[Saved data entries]
##########

/-! ## §4 (NT) at the dyadic places, modulo the projection formula -/

open IdeleClassGroup in
/-- **[Liu2021, Thm. 4.18 (3), (NT) at `𝔭 ∣ 2`] modulo the LOCAL projection formula at `𝔭`: `(χ_{cyc,2}(σ), θ)_𝔭 = 1`** —
the same statement as `hilbertSymbol_cyclotomicCharacter_cmQuadraticGenerator_eq_one_of_normCompatAtTwo` below, with the
named fact `HilbertSymbolNormCompatAtTwo` weakened to its single instance actually used: the projection formula
`(a, b)_𝔭 = (a, N_{L⁺_𝔭/ℚ₂} b)_{ℚ₂}` (`a ∈ ℚ₂ˣ`, `b ∈ L⁺_𝔭ˣ`) for THIS completion with its canonical `ℚ₂`-structure — the
shape in which the cell discharges it for completions of number fields (Hilbert reciprocity + approximation, A-p13's
«III-11c global road», `hilbertSymbol_normCompat_adicCompletion_two`).
[cite: Liu2021, proof of Thm. 4.18 (3), l. 2279–2289] [cite: Serre1973, Ch. III §1.2 Thm 1] -/
theorem hilbertSymbol_cyclotomicCharacter_cmQuadraticGenerator_eq_one_of_localNormCompat
    {ψ : IdeleClassGroup L →ₜ* Circle} (hψ : IsConjugateSymplectic L ψ)
    (σ : ℂ ≃+* ℂ) (hσ : ∀ z ∈ fieldOfValues L ψ, σ z = z)
    (𝔭 : HeightOneSpectrum (𝓞 L⁺)) (h2 : ((2 : ℕ) : 𝓞 L⁺) ∈ 𝔭.asIdeal)
    (hP : letI := LocalField.adicCompletionPadicAlgebra 𝔭 2 h2
      ∀ (a : ℚ_[2]) (b : 𝔭.adicCompletion L⁺), a ≠ 0 → b ≠ 0 →
        hilbertSymbol (𝔭.adicCompletion L⁺) (algebraMap ℚ_[2] (𝔭.adicCompletion L⁺) a) b =
          hilbertSymbol ℚ_[2] a (Algebra.norm ℚ_[2] b)) :
    letI := LocalField.adicCompletionPadicAlgebra 𝔭 2 h2
    hilbertSymbol (𝔭.adicCompletion L⁺)
        (algebraMap ℚ_[2] (𝔭.adicCompletion L⁺) (((cyclotomicCharacter ℂ 2 σ : ℤ_[2]ˣ) : ℤ_[2]) : ℚ_[2]))
        (algebraMap (L⁺) (𝔭.adicCompletion L⁺) ((cmQuadraticGenerator L : 𝓞 L⁺) : L⁺)) = 1 := by
  classical
  letI := LocalField.adicCompletionPadicAlgebra 𝔭 2 h2
  haveI : CharZero (𝔭.adicCompletion L⁺) := charZero_of_injective_algebraMap (algebraMap (L⁺) _).injective
  have h2' : (2 : 𝓞 L⁺) ∈ 𝔭.asIdeal := by exact_mod_cast h2
  -- `L⁺_𝔭 / ℚ₂` is finite
  haveI : FiniteDimensional ℚ_[2] (𝔭.adicCompletion L⁺) := by
    haveI := 𝔭.isPrime
    refine Module.finite_of_finrank_pos ?_
    rw [finrank_adicCompletionPadicAlgebra_eq 2 𝔭 h2]
    exact Nat.mul_pos (Ideal.ramificationIdx_pos _ _) (Ideal.inertiaDeg_pos _ _)
  set θK : 𝔭.adicCompletion L⁺ :=
    algebraMap (L⁺) (𝔭.adicCompletion L⁺) ((cmQuadraticGenerator L : 𝓞 L⁺) : L⁺) with hθKdef
  have hθF0 : ((cmQuadraticGenerator L : 𝓞 L⁺) : L⁺) ≠ 0 := by
    exact_mod_cast RingOfIntegers.ne_zero_of_not_isSquare (L⁺) (not_isSquare_cmQuadraticGenerator L)
  have hθK0 : θK ≠ 0 := (map_ne_zero _).mpr hθF0
  set u : ℤ_[2]ˣ := cyclotomicCharacter ℂ 2 σ with hudef
  have hu0 : ((u : ℤ_[2]) : ℚ_[2]) ≠ 0 := PadicInt.coe_ne_zero.mpr (Units.ne_zero u)
  by_cases hsq : IsSquare θK
  · -- split: `θ ∈ (L⁺_𝔭)²`
    rw [hilbertSymbol_comm, hilbertSymbol_eq_one_of_isSquare hsq hθK0]
  -- `u mod 8 = χ̄_8(σ)`
  have h8 : Nat.card (rootsOfUnity 8 ℂ) = 8 := HasEnoughRootsOfUnity.natCard_rootsOfUnity ℂ 8
  set u8 : (ZMod 8)ˣ := modularCyclotomicCharacter ℂ h8 σ with hu8def
  have hm : PadicInt.toZModPow 3 (u : ℤ_[2]) = ((((u8 : ZMod 8).val : ℕ) : ℤ) : ZMod (2 ^ 3)) := by
    rw [Int.cast_natCast]
    have h := cyclotomicCharacter.toZModPow 2 (n := 3) (L := ℂ) σ
    exact h.trans (ZMod.natCast_zmod_val _).symm
  have hmodd : Odd (((u8 : ZMod 8).val : ℕ) : ℤ) := by
    have hcop : Nat.Coprime (u8 : ZMod 8).val 8 := ZMod.val_coe_unit_coprime u8
    have h2dvd : ¬ 2 ∣ (u8 : ZMod 8).val := fun h ↦ by
      have h' := Nat.dvd_gcd h (show 2 ∣ 8 by norm_num)
      rw [hcop] at h'
      omega
    exact_mod_cast Nat.odd_iff.mpr (by omega)
  -- `N_{L⁺_𝔭/ℚ₂} θ = 2^α m' c²`, `m'` an odd integer, `w = m'` the unit part
  have hN0 : Algebra.norm ℚ_[2] θK ≠ 0 := Algebra.norm_ne_zero_iff.mpr hθK0
  obtain ⟨α, m', c, -, hm'odd, hc0, hN⟩ := padic_exists_eq_pow_mul_int_mul_sq (p := 2) (Algebra.norm ℚ_[2] θK) hN0
  have hm'1 : ‖((m' : ℤ) : ℚ_[2])‖ = 1 := Padic.norm_intCast_eq_one_of_odd (by exact_mod_cast hm'odd)
  set w : ℤ_[2]ˣ := PadicInt.mkUnits hm'1 with hwdef
  have hm' : PadicInt.toZModPow 3 (w : ℤ_[2]) = ((m' : ℤ) : ZMod (2 ^ 3)) := PadicInt.toZModPow_mkUnits_intCast hm'1
  have hwv : ((w : ℤ_[2]) : ℚ_[2]) = ((m' : ℤ) : ℚ_[2]) := rfl
  replace hN : Algebra.norm ℚ_[2] θK = (2 : ℚ_[2]) ^ α * ((w : ℤ_[2]) : ℚ_[2]) * c ^ 2 := by
    rw [hN, hwv]
    push_cast
    ring
  -- the projection formula against `a ∈ ℚ₂ˣ`
  have hPw : ∀ a : ℚ_[2], a ≠ 0 → hilbertSymbol (𝔭.adicCompletion L⁺) (algebraMap ℚ_[2] _ a) θK =
      hilbertSymbol ℚ_[2] a ((2 : ℚ_[2]) ^ α * ((w : ℤ_[2]) : ℚ_[2])) := by
    intro a ha
    rw [hP a θK ha hθK0, hN, hilbertSymbol_mul_sq_right _ _ hc0]
  -- `ε𝔭 = (−1, θ)_𝔭 = epsSign (−1) m'`
  have hPneg : epsSign (-1) m' = hilbertSymbol (𝔭.adicCompletion L⁺) (-1) θK := by
    have h := hPw (-1) (by norm_num)
    rw [map_neg, map_one, hilbertSymbol_padic_neg_one_two_pow_mul_unit w hm' α] at h
    exact h.symm
  -- `(5, θ)_𝔭 = (−1)^α`
  have hP5 : hilbertSymbol (𝔭.adicCompletion L⁺) 5 θK = (-1) ^ α := by
    have h := hPw 5 (by norm_num)
    rw [map_ofNat, hilbertSymbol_padic_five_two_pow_mul_unit w hm' α] at h
    exact h
  -- the `𝔭`-adic side: `(θ, 5)_𝔭 = −1 ↔ f, ord_𝔭 θ odd`
  obtain ⟨f, hf⟩ := exists_absNorm_eq_two_pow 𝔭 h2'
  set ℓ : ℤ := WithZero.log (Valued.v θK) with hℓdef
  have h5 : (-1 : ℤ) ^ α = -1 ↔ Odd ((f : ℤ) * ℓ) := by
    have h := hilbertSymbol_five_eq_neg_one_iff 𝔭 h2' hf hθK0
    rw [hilbertSymbol_comm, hP5] at h
    rw [h, Int.odd_mul, Int.odd_coe_nat]
  -- L3: `z ∈ M_μ`, `z² = ε𝔭 2^{−f ℓ}`; rescale to `s² = ε𝔭 2^{r₀}`, `r₀ ∈ {0, 1}`
  haveI : Fact (Nat.Prime 2) := ⟨Nat.prime_two⟩
  obtain ⟨z, hzM, hz⟩ :=
    exists_mem_fieldOfValues_sq_eq_hilbertSymbol_neg_one_mul_zpow (p := 2) hψ 𝔭 hf hsq
  have h20 : (2 : ℂ) ≠ 0 := two_ne_zero
  have h2M : (2 : ℂ) ∈ fieldOfValues L ψ := by exact_mod_cast natCast_mem (fieldOfValues L ψ) 2
  have key : ∀ (k : ℤ) (r₀ : ℕ), -((f : ℤ) * ℓ) = 2 * k + r₀ →
      ∃ s ∈ fieldOfValues L ψ, σ s = s ∧
        s ^ 2 = (hilbertSymbol (𝔭.adicCompletion L⁺) (-1) θK : ℂ) * 2 ^ r₀ := by
    intro k r₀ hk
    refine ⟨z * (2 : ℂ) ^ (-k), mul_mem hzM (zpow_mem h2M (-k)), hσ _ (mul_mem hzM (zpow_mem h2M (-k))), ?_⟩
    rw [mul_pow, hz, ← zpow_natCast ((2 : ℂ) ^ (-k)) 2, ← zpow_mul, mul_assoc, Nat.cast_ofNat, ← zpow_add₀ h20, hk,
      ← zpow_natCast (2 : ℂ) r₀]
    congr 2
    push_cast
    ring
  -- `ε𝔭 = ±1` read on `m' (mod 4)`
  have hε_of_χ₄ : ∀ {t : ℤ}, ZMod.χ₄ (m' : ZMod 4) = t →
      hilbertSymbol (𝔭.adicCompletion L⁺) (-1) θK = if t = -1 then -1 else 1 := by
    rintro t rfl
    rw [← hPneg, epsSign_neg_one_left]
  -- conclude by B-p21's reading of Liu's three cases on the `ℚ₂` side
  rw [hPw _ hu0]
  refine hilbertSymbol_padic_two_unit_pow_mul_unit_eq_one_of_cases u w hm hm' α ?_ ?_ ?_
  · -- `α` odd, `m' ≡ 1 (4)`: `ε𝔭 = 1`, `B` odd, `s² = 2`, so `χ₈(χ̄₈ σ) = 1`
    intro hα hχ
    have hε := hε_of_χ₄ hχ
    rw [if_neg (by decide)] at hε
    obtain ⟨k, hk⟩ := h5.mp hα.neg_one_pow
    obtain ⟨s, -, hσs, hs⟩ := key (-k - 1) 1 (by rw [hk]; ring)
    rw [hε, pow_one, Int.cast_one, one_mul] at hs
    have h := (apply_eq_self_iff_of_sq_eq_two σ h8 hs).mp hσs
    rwa [Int.cast_natCast, ZMod.natCast_zmod_val]
  · -- `α` even, `m' ≡ 3 (4)`: `ε𝔭 = −1`, `B` even, `s² = −1`, so `χ̄₈(σ) ≡ 1 (mod 4)`
    intro hα hχ
    have hε := hε_of_χ₄ hχ
    rw [if_pos rfl] at hε
    have hB : Even ((f : ℤ) * ℓ) := by
      rw [← Int.not_odd_iff_even, ← h5, hα.neg_one_pow]
      norm_num
    obtain ⟨k, hk⟩ := hB
    obtain ⟨s, -, hσs, hs⟩ := key (-k) 0 (by rw [hk]; ring)
    rw [hε, pow_zero, mul_one, Int.cast_neg, Int.cast_one] at hs
    have hs4 : s ^ 4 = 1 := by
      rw [show (4 : ℕ) = 2 * 2 by norm_num, pow_mul, hs]
      norm_num
    have hs8 : s ^ 8 = 1 := by
      rw [show (8 : ℕ) = 4 * 2 by norm_num, pow_mul, hs4, one_pow]
    have hpow := apply_eq_pow_val_modularCyclotomicCharacter σ h8 hs8
    rw [hσs] at hpow
    -- `m = χ̄₈(σ).val` is odd; `m ≡ 3 (mod 4)` would give `s = s³ = −s`
    have hmod : (u8 : ZMod 8).val % 4 = 1 := by
      have hodd : (u8 : ZMod 8).val % 2 = 1 := by
        have h := hmodd
        rw [Int.odd_coe_nat] at h
        exact Nat.odd_iff.mp h
      rcases (show (u8 : ZMod 8).val % 4 = 1 ∨ (u8 : ZMod 8).val % 4 = 3 by omega) with h1 | h3
      · exact h1
      · exfalso
        have hmn : (u8 : ZMod 8).val = 4 * ((u8 : ZMod 8).val / 4) + (2 + 1) := by omega
        rw [← hu8def, hmn, pow_add, pow_mul, hs4, one_pow, one_mul, pow_succ, hs] at hpow
        have hs0 : s = 0 := by linear_combination hpow / 2
        rw [hs0] at hs
        norm_num at hs
    have hm4 : ((((u8 : ZMod 8).val : ℕ) : ℤ) : ZMod 4) = 1 := by
      rw [Int.cast_natCast, ← ZMod.natCast_mod, hmod, Nat.cast_one]
    rw [hm4, MulChar.map_one]
  · -- `α` odd, `m' ≡ 3 (4)`: `ε𝔭 = −1`, `B` odd, `s² = −2`, so `χ₈'(χ̄₈ σ) = 1`
    intro hα hχ
    have hε := hε_of_χ₄ hχ
    rw [if_pos rfl] at hε
    obtain ⟨k, hk⟩ := h5.mp hα.neg_one_pow
    obtain ⟨s, -, hσs, hs⟩ := key (-k - 1) 1 (by rw [hk]; ring)
    rw [hε, pow_one, Int.cast_neg, Int.cast_one, neg_one_mul] at hs
    have h := (apply_eq_self_iff_of_sq_eq_neg_two σ h8 hs).mp hσs
    rwa [Int.cast_natCast, ZMod.natCast_zmod_val]

open IdeleClassGroup in
/-- **[Liu2021, Thm. 4.18 (3), (NT) at `𝔭 ∣ 2`] modulo `HilbertSymbolNormCompatAtTwo`: `(χ_{cyc,2}(σ), θ)_𝔭 = 1`** —
the `2`-adic cyclotomic character of `σ ∈ Aut(ℂ/M_μ)`, read in `L⁺_𝔭` through the canonical `ℚ₂`-algebra structure
(`LocalField.adicCompletionPadicAlgebra`), is a norm from `L_w = L⁺_𝔭(√θ)`, `θ = cmQuadraticGenerator L`, `ψ = μ`
conjugate symplectic, `σ : ℂ ≃+* ℂ` fixing `M_μ = fieldOfValues L ψ` pointwise (the uniform formulation of the printed
«`M_{E/F} ∈ {ℚ(√−1), ℚ(√2), ℚ(√−2)} ⊆ M_μ`», see the module docstring).
[cite: Liu2021, proof of Thm. 4.18 (3), l. 2279–2289] [cite: Serre1973, Ch. III §1.2 Thm 1] -/
theorem hilbertSymbol_cyclotomicCharacter_cmQuadraticGenerator_eq_one_of_normCompatAtTwo
    (hNC : HilbertSymbolNormCompatAtTwo)
    {ψ : IdeleClassGroup L →ₜ* Circle} (hψ : IsConjugateSymplectic L ψ)
    (σ : ℂ ≃+* ℂ) (hσ : ∀ z ∈ fieldOfValues L ψ, σ z = z)
    (𝔭 : HeightOneSpectrum (𝓞 L⁺)) (h2 : ((2 : ℕ) : 𝓞 L⁺) ∈ 𝔭.asIdeal) :
    letI := LocalField.adicCompletionPadicAlgebra 𝔭 2 h2
    hilbertSymbol (𝔭.adicCompletion L⁺)
        (algebraMap ℚ_[2] (𝔭.adicCompletion L⁺) (((cyclotomicCharacter ℂ 2 σ : ℤ_[2]ˣ) : ℤ_[2]) : ℚ_[2]))
        (algebraMap (L⁺) (𝔭.adicCompletion L⁺) ((cmQuadraticGenerator L : 𝓞 L⁺) : L⁺)) = 1 := by
  letI := LocalField.adicCompletionPadicAlgebra 𝔭 2 h2
  haveI : CharZero (𝔭.adicCompletion L⁺) := charZero_of_injective_algebraMap (algebraMap (L⁺) _).injective
  -- `L⁺_𝔭 / ℚ₂` is finite, so the named fact applies to it
  haveI : FiniteDimensional ℚ_[2] (𝔭.adicCompletion L⁺) := by
    haveI := 𝔭.isPrime
    refine Module.finite_of_finrank_pos ?_
    rw [finrank_adicCompletionPadicAlgebra_eq 2 𝔭 h2]
    exact Nat.mul_pos (Ideal.ramificationIdx_pos _ _) (Ideal.inertiaDeg_pos _ _)
  exact hilbertSymbol_cyclotomicCharacter_cmQuadraticGenerator_eq_one_of_localNormCompat hψ σ hσ 𝔭 h2
    (fun a b ha hb => hNC (𝔭.adicCompletion L⁺) a b ha hb)

end CM

end Literature.NumberTheory.Automorphic.Liu2021

end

##########

* Work required *
The lines holding the word "omega" are the answer. Pull them out of the records and copy them.

* Response box *
      omega
    exact_mod_cast Nat.odd_iff.mpr (by omega)
      rcases (show (u8 : ZMod 8).val % 4 = 1 ∨ (u8 : ZMod 8).val % 4 = 3 by omega) with h1 | h3
        have hmn : (u8 : ZMod 8).val = 4 * ((u8 : ZMod 8).val / 4) + (2 + 1) := by omega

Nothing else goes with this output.